Пройдя несколько рядов ухоженных могил с новенькими отполированными надгробиями и свежими букетами, я нашла могилу Ника между надгробиями его дедушки Элмера и тетушки Мази. Ник рассказывал мне о них.
Я с минуту постояла над могилой Ника. Ветер, только начавший прогонять зиму, вился вокруг лодыжек, продирая до костей. Все было к месту – мое отчаяние, тяжесть на сердце, холод, ветер, серость. Могилам ведь и полагается быть такими? Во всяком случае их всегда такими показывают в фильмах. Мрачными и холодными. Солнце хоть когда-нибудь проглядывает, когда приходишь к месту вечного упокоения любимого человека? Сомневаюсь в этом.
Надгробие Ника блестело.
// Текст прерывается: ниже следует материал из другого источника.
/-- **THE AVERAGED EQUATION (generic slots and signs).**  `R ⊆ Sym(5)` closed under composition and `2`-transitive; sign
functions `s_m` with `Σ_y s_m(y) = σ_m`; if `e + Σ_m Σ_a s_m(π a) d_{m,a} = 0` at every `π ∈ R` then for all `b, x`:
`4e + Σ_m Σ_a (a = b ? 4 s_m(x) : σ_m − s_m(x)) · d_{m,a} = 0`. [cite: DixonMortimer1996, §2.1] [cite: MoonenZarhin1995Duke, Thm. 2.4] -/
theorem fourMul_add_sum_eq_zero_of_twoTransitive' (s : M → Fin 5 → ℤ) (σ : M → ℤ) (hs : ∀ m, ∑ y : Fin 5, s m y = σ m)
    (hmul : ∀ π₁ ∈ R, ∀ π₂ ∈ R, π₁ * π₂ ∈ R) (h2 : ∀ a b x y : Fin 5, a ≠ b → x ≠ y → ∃ π ∈ R, π a = x ∧ π b = y)
    (e : ℤ) (d : M → Fin 5 → ℤ) (h : ∀ π ∈ R, e + ∑ m, ∑ a : Fin 5, s m (π a) * d m a = 0) (b x : Fin 5) :
    4 * e + ∑ m, ∑ a : Fin 5, (if a = b then 4 * s m x else σ m - s m x) * d m a = 0 := by
  obtain ⟨a₀, ha₀⟩ := exists_ne b
  obtain ⟨y₀, hy₀⟩ := exists_ne x
  set F : Finset (Equiv.Perm (Fin 5)) := R.filter fun π => π b = x with hF
  set n : ℕ := (R.filter fun π => π b = x ∧ π a₀ = y₀).card with hn
  have hfib : ∀ a, a ≠ b → ∀ y₁, y₁ ≠ x → F.card = 4 * (R.filter fun π => π b = x ∧ π a = y₁).card := by
    intro a ha y₁ hy₁
    rw [hF, card_filter_eq_sum_card_filter₂ R b a x, ← Finset.sum_erase_add _ _ (Finset.mem_univ x),
      card_filter₂_diag R ha x, add_zero]
    have hc : ∀ y ∈ (univ : Finset (Fin 5)).erase x, (R.filter fun π => π b = x ∧ π a = y).card =
        (R.filter fun π => π b = x ∧ π a = y₁).card := fun y hy =>
      card_filter₂_eq R hmul h2 b a (Finset.ne_of_mem_erase hy).symm hy₁.symm
    rw [Finset.sum_congr rfl hc, Finset.sum_const, smul_eq_mul, Finset.card_erase_of_mem (Finset.mem_univ x),
      Finset.card_univ, Fintype.card_fin]
  have hN : F.card = 4 * n := hfib a₀ ha₀ y₀ hy₀
  have hn₂ : ∀ a, a ≠ b → ∀ y, y ≠ x → (R.filter fun π => π b = x ∧ π a = y).card = n := by
    intro a ha y hy
    have h1 := hfib a ha y hy
    omega
  have hpos : 0 < n := by
    obtain ⟨π, hπ, hb, ha⟩ := h2 b a₀ x y₀ ha₀.symm hy₀.symm
    exact Finset.card_pos.2 ⟨π, Finset.mem_filter.2 ⟨hπ, hb, ha⟩⟩
  have hsum : ∑ π ∈ F, (e + ∑ m, ∑ a : Fin 5, s m (π a) * d m a) = 0 :=
    Finset.sum_eq_zero fun π hπ => h π (Finset.mem_filter.1 hπ).1
  have hswap : ∑ π ∈ F, ∑ m, ∑ a : Fin 5, s m (π a) * d m a = ∑ m, ∑ a : Fin 5, (∑ π ∈ F, s m (π a)) * d m a := by
    rw [Finset.sum_comm]
    refine Finset.sum_congr rfl fun m _ => ?_
    rw [Finset.sum_comm]
    refine Finset.sum_congr rfl fun a _ => ?_
    rw [Finset.sum_mul]
  have hinner : ∀ m (a : Fin 5), ∑ π ∈ F, s m (π a) =
      if a = b then (4 * n : ℤ) * s m x else (n : ℤ) * (σ m - s m x) := by
    intro m a
    by_cases hab : a = b
    · rw [if_pos hab, hab, Finset.sum_congr rfl fun π hπ => by rw [(Finset.mem_filter.1 hπ).2], Finset.sum_const,
        nsmul_eq_mul, hN]
      push_cast
      ring
    · rw [if_neg hab, hF, sum_filter_apply_eq R b a x (s m), ← Finset.sum_erase_add _ _ (Finset.mem_univ x),
        card_filter₂_diag R hab x, Nat.cast_zero, zero_mul, add_zero,
        Finset.sum_congr rfl fun y hy => by rw [hn₂ a hab y (Finset.ne_of_mem_erase hy)], ← Finset.mul_sum,
        Finset.sum_erase_eq_sub (Finset.mem_univ x), hs]
  rw [Finset.sum_add_distrib, Finset.sum_const, nsmul_eq_mul, hswap,
    Finset.sum_congr rfl fun m _ => Finset.sum_congr rfl fun a _ => by rw [hinner m a], hN] at hsum
  have hfactor : ((4 * n : ℕ) : ℤ) * e +
      ∑ m, ∑ a : Fin 5, (if a = b then (4 * n : ℤ) * s m x else (n : ℤ) * (σ m - s m x)) * d m a =
      (n : ℤ) * (4 * e + ∑ m, ∑ a : Fin 5, (if a = b then 4 * s m x else σ m - s m x) * d m a) := by
    rw [mul_add, Finset.mul_sum]
    push_cast
    congr 1
    · ring
    · refine Finset.sum_congr rfl fun m _ => ?_
      rw [Finset.mul_sum]
      refine Finset.sum_congr rfl fun a _ => ?_
      split_ifs <;> ring
  rw [hfactor] at hsum
  exact (mul_eq_zero.1 hsum).resolve_left (by exact_mod_cast hpos.ne')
На выгравированных на нем словах лежала густая тень, и все же я могла их различить:
Николас Энтони Левил
1990–2008
Меня поразили слова «Любимый сын». Крохотные, написанные курсивом, почти невидимые в траве. Будто написанные в извинение.
Я подумала о маме Ника.
Конечно, я видела ее по телевизору, но на экране она казалась другой, не такой, какой я ее помнила. Я знала ее как Ма – так звал ее Ник. Она всегда принимала меня любезно. Всегда держалась в стороне, давая нам с Ником возможность заниматься своими делами. Никогда не давила на нас и никогда не указывала, как нам себя вести. Это было классно. Мне она нравилась. Я часто представляла ее своей свекровью и наслаждалась этой фантазией.
Конечно, Ма хотела, чтобы Ника запомнили «любимым сыном». Конечно, она сделала это насколько возможно сдержанно – шепнула эти слова ему крохотными буквами на надгробии. Мне так и слышался ее шепот: «
В металлической вазе на надгробии стоял букет пластиковых голубых роз. Я наклонилась и коснулась хрупкого лепестка. Интересно, хотелось бы Нику видеть на своей могиле цветы? Эта мысль ошеломила меня. За три года нашего знакомства я даже не потрудилась узнать, любит ли он цветы. И если его любимый цветок – роза, то не показался бы ему нелепым неестественный голубой цвет? Незнание этого ощущалось страшной трагедией.
Я опустилась на колени, не обращая внимания на прострелившую ногу боль. Протянула руку и провела пальцем по имени Ника.
– Николас, – пропела я, юркнув за угол между столовой и кухней с фоторамкой, которую только что стащила с каминной полки. – О, Николас! Иди ко мне, Николас!
– Ты об этом пожалеешь, – отозвался он из гостиной. В его голосе слышался смех.
Ник ненавидел, когда его звали полным именем, но я знала, что он хочет поймать меня не для того, чтобы наказать, а для того, чтобы подурачиться.
– Когда я доберусь до тебя… – Он выпрыгнул из-за угла с криком: – Ага!
Я взвизгнула и с хохотом помчалась через кухню, а затем наверх, к ванной.
– Николас, Николас, Николас! – кричала я сквозь смех.
Ник, смеясь, бежал за мной по пятам.
– Николас Энтони!
– Ну все! – возопил он, кинулся вперед и схватил меня за талию прямо у самой ванной. – Сейчас ты за все заплатишь!
Ник свалил меня на пол, плюхнулся сверху и защекотал до слез.
Как же давно это было.
Я снова провела пальцем по его имени на надгробии. И еще раз. Казалось, ощущение шероховатых букв возвращает мне прежнего Ника – того, который щекотал меня в коридоре на полу возле ванной.
– Я не ненавижу тебя, – прошептала я и повторила, уже громче: – Не ненавижу.
С дерева слева отозвалась на мои слова сойка. Я поискала ее взглядом среди ветвей и листьев, но не нашла.
– Самое время, – произнес голос позади меня.
Вздрогнув, я развернулась и завалилась с колен на задницу.
На бетонной скамейке за моей спиной сидел Дьюс – наклонившись вперед, свесив руки между колен.
– Давно ты тут? – спросила я, приложив ладонь к груди и пытаясь унять бешено стучащее сердце.
– Я прихожу сюда каждый день с его смерти. А ты?
– Я не об этом спросила.
– Знаю.
Мы с минуту смотрели друг на друга. Дьюс бросал своим взглядом вызов. Так готовый к драке пес сверлит взглядом другую собаку.